Introduction

DeepEval is a powerful open-source LLM evaluation framework. In these tutorials we'll show you how you can use DeepEval to improve your LLM application one step at a time. These tutorials walk you through the process of evaluating and testing your LLM applications — from initial development to post-production.

Below is a curated set of tutorials — each focused on real-world tasks, metrics, and best practices for reliable LLM evaluation. Start with the basics, or jump straight to your use case.

Tutorials

Start Here: Install & Run Your First Evaluation

Not sure where to begin?

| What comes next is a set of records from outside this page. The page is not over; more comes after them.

import Mathlib
import Summits.Ventures.PercRepro.TriangleCapBelowGen

/-!
# PercRepro — THE CAP ON THE CELL `(k, 4, 2)`: a `K₄⁻`-free graph with `4 (k − 4) − 2` edges on `k ≥ 11` vertices
with a vertex of degree `k − 4` is `4`-bipartite or at least `T = 2k − 18` below the closed form (p3, gen 45;
part 198a)

On the cell `(k, 4, 2)` the one-triangle family `T` of §10bt(e) exists (`r = a − 2`): `K_{4,k−5}` with a vertex
hung on an edge is `2k − 18` below the closed form, less than `B2 = 4 (k − 9)` for `k > 9`. The cap lemma of
part 196a (`below_cap_gen`, `r ≤ a − 3`) concluded `M = 0`; here the same count leaves `M ≤ 1`, and `M = 1` is
exactly the one-triangle structure. With `N = N(x)`, `|N| = K = k − 4`, `M` the matching inside `N`, `R` the
three non-neighbours, `P = Σ_{u ∈ R} degIn N u`, `E = adjPairs R`:
* the degree sum is `2K + 2M + 2P + E = 2m = 8K − 4`; one end per matching edge gives `P + 3M ≤ 3K`; an edge
  `u v` inside `R` forces `P_u + P_v ≤ K + 1` and `P_w + M ≤ K`, hence `E ≥ 2K − 6 ≥ 8 > 6` — impossible; so
  `E = 0` and then `2M ≤ 2` (`four_cap_count`);
* `M = 0`: `D ⊆ K(N(x)ᶜ, N(x))`, `4`-bipartite;
* `M = 1`: `P = 3K − 3`; every `u ∈ R` has `d(u) = P_u ≤ K − 1`, so `Σ_R d² ≤ (K − 1) P`; every `y ∈ N` has
  `d(y) = 1 + f(y) + g(y)` with `f = degIn N y ≤ 1`, `g = degIn R y ≤ 3`, and `(1 + f + g)² ≤ 1 + 3f + 5g + 2fg`;
  on the matching edge `y y'` each `u ∈ R` is adjacent to at most one end, so `2 Σ_N f g ≤ |R| · adjPairs N = 6`
  (`two_mul_sum_degIn_mul_degIn_le`, one end per matching edge weighted by a general `R`); altogether
  `Σ d² ≤ K² + (K + 12 + 5P) + (K − 1) P = 4K² + 10K`, which is the target `m k − 2 (k − 3) − (2k − 18)` exactly
  (`four_cap_sq_arith`).
Axioms: standard.
-/

namespace PercRepro

namespace TriangleCap

namespace C047

open Finset

variable {V : Type*} [Fintype V] [DecidableEq V]

/-- **ONE END PER MATCHING EDGE, WEIGHTED BY A SET `R` OFF `x`:** for `N = N(x)` and `R` a set of vertices `≠ x`,
`2 Σ_{y ∈ N} degIn N y · degIn R y ≤ |R| · adjPairs N`: on an edge `y y'` of `N` (a matching edge), each `u ∈ R` is
adjacent to at most one of `y, y'` (`not_adj_both`), so `degIn R y + degIn R y' ≤ |R|`. -/
theorem two_mul_sum_degIn_mul_degIn_le (D : SimpleGraph V) [DecidableRel D.Adj] (hK : K4mFree D) (x : V)
    (R : Finset V) (hR : ∀ u ∈ R, u ≠ x) :
    2 * ∑ y ∈ univ.filter (fun w => D.Adj x w), degIn D (univ.filter (fun w => D.Adj x w)) y * degIn D R y ≤
      R.card * adjPairs D (univ.filter (fun w => D.Adj x w)) := by
  obtain ⟨N, hN⟩ : ∃ N : Finset V, N = univ.filter (fun w => D.Adj x w) := ⟨_, rfl⟩
  rw [← hN]
  have hmemN : ∀ w, w ∈ N ↔ D.Adj x w := fun w => by rw [hN, mem_filter]; simp only [mem_univ, true_and]
  -- on an edge of `N`, `degIn R y + degIn R y' ≤ |R|`
  have hpair : ∀ y ∈ N, ∀ y' ∈ N, D.Adj y y' → degIn D R y + degIn D R y' ≤ R.card := by
    intro y hy y' hy' hyy'
    unfold degIn
    have hdisj : Disjoint (R.filter (fun u => D.Adj y u)) (R.filter (fun u => D.Adj y' u)) := by
      rw [disjoint_left]
      intro u hu1 hu2
      rw [mem_filter] at hu1 hu2
      exact not_adj_both D hK hyy' (D.adj_symm ((hmemN y).mp hy)) (D.adj_symm ((hmemN y').mp hy'))
        (hR u hu1.1).symm hu1.2 hu2.2
    have h := card_union_add_card_inter (R.filter (fun u => D.Adj y u)) (R.filter (fun u => D.Adj y' u))
    rw [disjoint_iff_inter_eq_empty.mp hdisj, card_empty, add_zero] at h
    have hsub : (R.filter (fun u => D.Adj y u)) ∪ (R.filter (fun u => D.Adj y' u)) ⊆ R :=
      union_subset (filter_subset _ _) (filter_subset _ _)
    have := card_le_card hsub
    omega
  have hL := double_sum_ite_left D N N (fun y => degIn D R y)
  have hR' := double_sum_ite_right D N N (fun y => degIn D R y)
  have h2 : (∑ y ∈ N, ∑ y' ∈ N, if D.Adj y y' then degIn D R y else 0) +
      (∑ y ∈ N, ∑ y' ∈ N, if D.Adj y y' then degIn D R y' else 0) ≤
      ∑ y ∈ N, ∑ y' ∈ N, if D.Adj y y' then R.card else 0 := by
    rw [← sum_add_distrib]
    apply sum_le_sum
    intro y hy
    rw [← sum_add_distrib]
    apply sum_le_sum
    intro y' hy'
    by_cases h : D.Adj y y'
    · simp only [h, if_true]
      exact hpair y hy y' hy' h
    · simp [h]
  have h3 := double_sum_ite_left D N N (fun _ => R.card)
  rw [hL, hR', h3] at h2
  rw [adjPairs_eq_sum_degIn]
  have h4 : ∑ y ∈ N, degIn D N y * R.card = R.card * ∑ y ∈ N, degIn D N y := by
    rw [mul_sum]
    apply sum_congr rfl
    intro y _
    ring
  rw [h4] at h2
  omega

/-- The count at the cap of the cell `(k, 4, 2)`: `2K + 2M + 2P + E = 2m`, `m + 2 = 4K`, `P + 3M ≤ 3K`, `E ≤ 6`,
`K ≥ 7`, and an edge inside `R` would force `P + M ≤ 2K + 1` ⇒ `E = 0` and `M ≤ 1`. -/
theorem four_cap_count (K M P E m : ℕ) (hdeg : K + (K + 2 * M + P) + (P + E) = 2 * m) (hm : m + 2 = 4 * K)
    (h2 : P + 3 * M ≤ 3 * K) (hE : E ≤ 6) (hK : 7 ≤ K) (hnoedge : 1 ≤ E → P + M ≤ 2 * K + 1) :
    E = 0 ∧ M ≤ 1 := by
  by_cases hE1 : 1 ≤ E
  · have := hnoedge hE1
    omega
  · omega

/-- `(1 + f + g)² ≤ 1 + 3f + 5g + 2fg` for `f ≤ 1`, `g ≤ 3`. -/
theorem cap_sq_bound (f g : ℕ) (hf : f ≤ 1) (hg : g ≤ 3) :
    (1 + f + g) * (1 + f + g) ≤ 1 + 3 * f + 5 * g + 2 * (f * g) := by
  interval_cases f <;> interval_cases g <;> norm_num

omit [Fintype V] in
/-- `adjPairs R ≤ |R| (|R| − 1)`: the adjacent ordered pairs of `R` are off the diagonal. -/
theorem adjPairs_le_card_mul_pred (D : SimpleGraph V) [DecidableRel D.Adj] (R : Finset V) :
    adjPairs D R ≤ R.card * (R.card - 1) := by
  rw [adjPairs_eq_sum_degIn]
  calc ∑ u ∈ R, degIn D R u ≤ ∑ _u ∈ R, (R.card - 1) := sum_le_sum (fun u hu => degIn_le_card_sub_one D hu)
    _ = R.card * (R.card - 1) := by rw [sum_const, smul_eq_mul]

/-- **THE ARITHMETIC OF THE CASE `M = 1`:** `K ≥ 7`, `m + 2 = 4K`, `2K + 2 + 2P = 2m` (so `P = 3K − 3`),
`S_N ≤ K + 12 + 5P`, `S_R ≤ (K − 1) P` ⇒ `K² + S_N + S_R + 2 (k − 3) + 2 (k − 9) ≤ m k` with `k = K + 4`. -/
theorem four_cap_sq_arith (K P SN SR m : ℕ) (hK : 7 ≤ K) (hm : m + 2 = 4 * K) (hP : 2 * K + 2 + 2 * P = 2 * m)
    (hSN : SN ≤ K + 12 + 5 * P) (hSR : SR ≤ (K - 1) * P) :
    K * K + SN + SR + 2 * (K + 4 - 3) + 2 * (K + 4 - 9) ≤ m * (K + 4) := by
  obtain ⟨t, rfl⟩ : ∃ t, K = t + 7 := ⟨K - 7, by omega⟩
  have hP' : P = 3 * t + 18 := by omega
  have hm' : m = 4 * t + 26 := by omega
  subst hP' hm'
  have e1 : t + 7 + 4 - 3 = t + 8 := by omega
  have e2 : t + 7 + 4 - 9 = t + 2 := by omega
  have e3 : t + 7 - 1 = t + 6 := by omega
  rw [e1, e2]
  rw [e3] at hSR
  nlinarith [hSN, hSR]

/-- **THE CAP ON THE CELL `(k, 4, 2)`, `k ≥ 11`:** a `K₄⁻`-free graph with `4 (k − 4) − 2` edges and a vertex `x` of
degree `k − 4` is a spanning subgraph of some `K(A, Aᶜ)` with `|A| = 4`, or `Σ_v d(v)² + 2 (k − 3) + 2 (k − 9) ≤ m k`
(the one-triangle family `T`, exact). -/
theorem four_cap (D : SimpleGraph V) [DecidableRel D.Adj] (hK : K4mFree D) (hk : 11 ≤ Fintype.card V)
    (hm : D.edgeFinset.card + 2 = 4 * (Fintype.card V - 4)) (x : V) (hx : deg D x + 4 = Fintype.card V) :
    (∃ A : Finset V, A.card = 4 ∧ BipSub D A) ∨
      ∑ v, deg D v * deg D v + 2 * (Fintype.card V - 3) + 2 * (Fintype.card V - 9) ≤
        D.edgeFinset.card * Fintype.card V := by
  obtain ⟨N, hN⟩ : ∃ N : Finset V, N = univ.filter (fun w => D.Adj x w) := ⟨_, rfl⟩
  have hmemN : ∀ w, w ∈ N ↔ D.Adj x w := fun w => by rw [hN, mem_filter]; simp only [mem_univ, true_and]
  have hxN : x ∉ N := fun h => D.irrefl ((hmemN x).mp h)
  have hdx : deg D x = N.card := by rw [hN]; rfl
  obtain ⟨K, hKdef⟩ : ∃ K, N.card = K := ⟨_, rfl⟩
  have hcardV : Fintype.card V = K + 4 := by omega
  obtain ⟨m, hmdef⟩ : ∃ m, D.edgeFinset.card = m := ⟨_, rfl⟩
  -- the max-degree cap: every degree is `≤ k − 4`
  have hcap : ∀ v, deg D v + 4 ≤ Fintype.card V := fun v =>
    deg_add_le_card_of_dense D hK 4 (by omega) (by omega)
      (cap_arith 4 (Fintype.card V) D.edgeFinset.card 2 (by omega) (by omega)
        (below_cap_arith 4 (Fintype.card V) D.edgeFinset.card 2 (by omega) hm)) v
  rw [hmdef, hcardV, Nat.add_sub_cancel] at hm
  -- the non-neighbours `R`, `|R| = 3`
  obtain ⟨R, hR⟩ : ∃ R : Finset V, R = (insert x N)ᶜ := ⟨_, rfl⟩
  have hRcard : R.card = 3 := by
    rw [hR, card_compl, card_insert_of_notMem hxN]
    omega
  have hmemR : ∀ w, w ∈ R ↔ w ≠ x ∧ ¬ D.Adj x w := by
    intro w
    rw [hR, mem_compl, mem_insert, hmemN]
    tauto
  -- the matching inside `N`
  obtain ⟨M, hM⟩ : ∃ M, adjPairs D N = 2 * M := ⟨_, adjPairs_eq_two_mul D N⟩
  have hTf : ∑ y ∈ N, degIn D N y = 2 * M := by rw [← adjPairs_eq_sum_degIn, hM]
  -- `P = Σ_{u ∈ R} degIn N u`, `E = adjPairs R`
  obtain ⟨P, hPdef⟩ : ∃ P, ∑ u ∈ R, degIn D N u = P := ⟨_, rfl⟩
  obtain ⟨E, hEdef⟩ : ∃ E, adjPairs D R = E := ⟨_, rfl⟩
  -- the degree sum over `{x} ∪ N ∪ R`
  have hsplit : ∀ F : V → ℕ, ∑ w, F w = F x + ∑ y ∈ N, F y + ∑ u ∈ R, F u := by
    intro F
    rw [← sum_add_sum_compl (insert x N), sum_insert hxN, ← hR]
  have hdegN : ∀ y ∈ N, deg D y = 1 + degIn D N y + degIn D R y := by
    intro y hy
    have := deg_eq_of_mem_nbhd D x y ((hmemN y).mp hy)
    rw [← hN, ← hR] at this
    exact this
  have hsumN : ∑ y ∈ N, deg D y = K + 2 * M + P := by
    rw [sum_congr rfl hdegN, sum_add_distrib, sum_add_distrib, sum_const, smul_eq_mul, mul_one, hKdef, hTf,
      sum_degIn_comm D N R, hPdef]
  have hdegR : ∀ u ∈ R, deg D u = degIn D N u + degIn D R u := by
    intro u hu
    have := deg_eq_of_not_mem_nbhd D x u ((hmemR u).mp hu).2
    rw [← hN, ← hR] at this
    exact this
  have hsumR : ∑ u ∈ R, deg D u = P + E := by
    rw [sum_congr rfl hdegR, sum_add_distrib, hPdef, ← adjPairs_eq_sum_degIn, hEdef]
  have hdegsum := sum_deg_eq D
  rw [hsplit, hsumN, hsumR, hdx, hKdef, hmdef] at hdegsum
  -- (2) every vertex of `R` has at most `K − M` neighbours in `N` (one end of each matching edge)
  have hPle : ∀ u ∈ R, degIn D N u + M ≤ K := by
    intro u hu
    have := two_mul_degIn_add_adjPairs_le D hK (x := x) ((hmemR u).mp hu).1
    rw [← hN, hM, hKdef] at this
    omega
  have h2 : P + 3 * M ≤ 3 * K := by
    have hs : ∑ u ∈ R, (degIn D N u + M) ≤ ∑ _u ∈ R, K := sum_le_sum hPle
    rw [sum_add_distrib, sum_const, sum_const, smul_eq_mul, smul_eq_mul, hPdef, hRcard] at hs
    exact hs
  -- (3) `E ≤ 6`
  have hE6 : E ≤ 6 := by
    have := adjPairs_le_card_mul_pred D R
    rw [hEdef, hRcard] at this
    exact this
  -- (4) an edge inside `R` forces `P + M ≤ 2K + 1`
  have hnoedge : 1 ≤ E → P + M ≤ 2 * K + 1 := by
    intro hE
    obtain ⟨u, hu, hu1⟩ : ∃ u ∈ R, 1 ≤ degIn D R u := by
      by_contra hcon
      push Not at hcon
      have h0 : ∑ u ∈ R, degIn D R u = 0 := sum_eq_zero (fun u hu => by have := hcon u hu; omega)
      rw [← adjPairs_eq_sum_degIn, hEdef] at h0
      omega
    obtain ⟨v, hv, huv⟩ : ∃ v ∈ R, D.Adj u v := by
      unfold degIn at hu1
      obtain ⟨v, hv⟩ := card_pos.mp hu1
      rw [mem_filter] at hv
      exact ⟨v, hv.1, hv.2⟩
    have hne : u ≠ v := D.ne_of_adj huv
    have hPuv : degIn D N u + degIn D N v ≤ K + 1 := by
      have := degIn_add_degIn_le_of_adj_pair D hK N huv
      rw [hKdef] at this
      exact this
    have hvR' : v ∈ R.erase u := mem_erase.mpr ⟨hne.symm, hv⟩
    have hsum1 := add_sum_erase R (fun w => degIn D N w) hu
    have hsum2 := add_sum_erase (R.erase u) (fun w => degIn D N w) hvR'
    have hcard2 : ((R.erase u).erase v).card = 1 := by
      rw [card_erase_of_mem hvR', card_erase_of_mem hu]
      omega
    have hrest : ∑ w ∈ (R.erase u).erase v, degIn D N w + M ≤ K := by
      have hs : ∑ w ∈ (R.erase u).erase v, (degIn D N w + M) ≤ ∑ _w ∈ (R.erase u).erase v, K :=
        sum_le_sum (fun w hw => hPle w (mem_of_mem_erase (mem_of_mem_erase hw)))
      rw [sum_add_distrib, sum_const, sum_const, smul_eq_mul, smul_eq_mul, hcard2, one_mul, one_mul] at hs
      exact hs
    rw [hPdef] at hsum1
    omega
  -- (5) `E = 0`, `M ≤ 1`
  obtain ⟨hE0, hM1⟩ := four_cap_count K M P E m hdegsum hm h2 hE6 (by omega) hnoedge
  -- no edge inside `R`
  have hnoR : ∀ u ∈ R, degIn D R u = 0 := by
    intro u hu
    have hle : degIn D R u ≤ ∑ z ∈ R, degIn D R z := single_le_sum (fun _ _ => Nat.zero_le _) hu
    rw [← adjPairs_eq_sum_degIn, hEdef, hE0] at hle
    exact Nat.le_zero.mp hle
  rcases Nat.eq_zero_or_pos M with hM0 | hMpos
  · -- `M = 0`: no edge inside `N`, none inside `R`: `D ⊆ K(Nᶜ, N)`
    left
    have hnoN : ∀ y ∈ N, ∀ y', D.Adj y y' → y' ∉ N := by
      intro y hy y' hyy' hy'
      have h0 : degIn D N y = 0 := by
        have hle : degIn D N y ≤ ∑ z ∈ N, degIn D N z := single_le_sum (fun _ _ => Nat.zero_le _) hy
        rw [hTf, hM0, mul_zero] at hle
        exact Nat.le_zero.mp hle
      unfold degIn at h0
      rw [card_eq_zero, filter_eq_empty_iff] at h0
      exact h0 hy' hyy'
    have hnoR' : ∀ u ∈ R, ∀ u', D.Adj u u' → u' ∉ R := by
      intro u hu u' huu' hu'
      have h0 := hnoR u hu
      unfold degIn at h0
      rw [card_eq_zero, filter_eq_empty_iff] at h0
      exact h0 hu' huu'
    refine ⟨Nᶜ, ?_, ?_⟩
    · rw [card_compl, hKdef]
      omega
    · intro p q hpq
      rw [mem_compl, mem_compl, not_not]
      constructor
      · intro hpN
        by_contra hqN
        by_cases hpx : p = x
        · subst hpx
          exact hqN ((hmemN q).mpr hpq)
        by_cases hqx : q = x
        · subst hqx
          exact hpN ((hmemN p).mpr (D.adj_symm hpq))
        have hpR : p ∈ R := (hmemR p).mpr ⟨hpx, fun h => hpN ((hmemN p).mpr h)⟩
        have hqR : q ∈ R := (hmemR q).mpr ⟨hqx, fun h => hqN ((hmemN q).mpr h)⟩
        exact hnoR' p hpR q hpq hqR
      · intro hqN hpN
        exact hnoN p hpN q hpq hqN
  · -- `M = 1`: the one-triangle structure, `Σ d² ≤ 4K² + 10K`
    right
    have hM1' : M = 1 := by omega
    subst hM1'
    -- `Σ_R d² ≤ (K − 1) P`
    have hSR : ∑ u ∈ R, deg D u * deg D u ≤ (K - 1) * P := by
      have h : ∀ u ∈ R, deg D u * deg D u ≤ (K - 1) * degIn D N u := by
        intro u hu
        have e : deg D u = degIn D N u := by rw [hdegR u hu, hnoR u hu, add_zero]
        have hle : degIn D N u ≤ K - 1 := by have := hPle u hu; omega
        rw [e]
        exact Nat.mul_le_mul_right _ hle
      calc ∑ u ∈ R, deg D u * deg D u ≤ ∑ u ∈ R, (K - 1) * degIn D N u := sum_le_sum h
        _ = (K - 1) * P := by rw [← mul_sum, hPdef]
    -- `Σ_N d² ≤ K + 12 + 5P`
    have hfg : ∑ y ∈ N, degIn D N y * degIn D R y ≤ 3 := by
      have := two_mul_sum_degIn_mul_degIn_le D hK x R (fun u hu => ((hmemR u).mp hu).1)
      rw [← hN, hM, hRcard] at this
      omega
    have hSN : ∑ y ∈ N, deg D y * deg D y ≤ K + 12 + 5 * P := by
      have h : ∀ y ∈ N, deg D y * deg D y ≤
          1 + 3 * degIn D N y + 5 * degIn D R y + 2 * (degIn D N y * degIn D R y) := by
        intro y hy
        rw [hdegN y hy]
        apply cap_sq_bound
        · have h1 := degIn_nbhd_le_one D hK (x := x) (u := y) ((hmemN y).mp hy)
          rw [← hN] at h1
          exact h1
        · have := degIn_le_card D R y
          rw [hRcard] at this
          exact this
      calc ∑ y ∈ N, deg D y * deg D y
          ≤ ∑ y ∈ N, (1 + 3 * degIn D N y + 5 * degIn D R y + 2 * (degIn D N y * degIn D R y)) := sum_le_sum h
        _ = N.card + 3 * ∑ y ∈ N, degIn D N y + 5 * ∑ y ∈ N, degIn D R y +
            2 * ∑ y ∈ N, degIn D N y * degIn D R y := by
          rw [sum_add_distrib, sum_add_distrib, sum_add_distrib, sum_const, smul_eq_mul, mul_one, mul_sum,
            mul_sum, mul_sum]
        _ ≤ K + 12 + 5 * P := by
          rw [hKdef, hTf, sum_degIn_comm D N R, hPdef]
          omega
    rw [hsplit (fun v => deg D v * deg D v), hdx, hKdef, hmdef, hcardV]
    rw [hE0] at hdegsum
    exact four_cap_sq_arith K P _ _ m (by omega) hm (by omega) hSN hSR

end C047

end TriangleCap

end PercRepro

Click here to get started and run your first evaluation with DeepEval

Meeting Summarizer

Learn how to develop and evaluate a summarization agent using DeepEval.

RAG QA Agent

Evaluate your RAG pipeline for accuracy, relevance, and completeness.

Medical Chatbot

Test a healthcare-focused LLM chatbot for hallucinations and safety.

What You'll Learn

DeepEval tutorials cover the best practices for evaluating LLM applications across both development and production.

Development Evals

You'll learn how to:

Select evaluation metrics that align with your task
Use deepeval to measure and track LLM performance
Interpret results to tune prompts, models, and other system hyperparameters
Scale evaluations to cover diverse inputs and edge cases

Production Evals

You'll also see how to:

Continuously evaluate your LLM's performance in production
Run A/B tests on different models or configurations using real data
Feed production insights back into your development workflow to improve future releases

tip

LLM evaluation isn't a one-time step — it's a continuous loop. Production data sharpens development. Development precision strengthens production. Which is why it's crucial to do both — and DeepEval helps you do just that.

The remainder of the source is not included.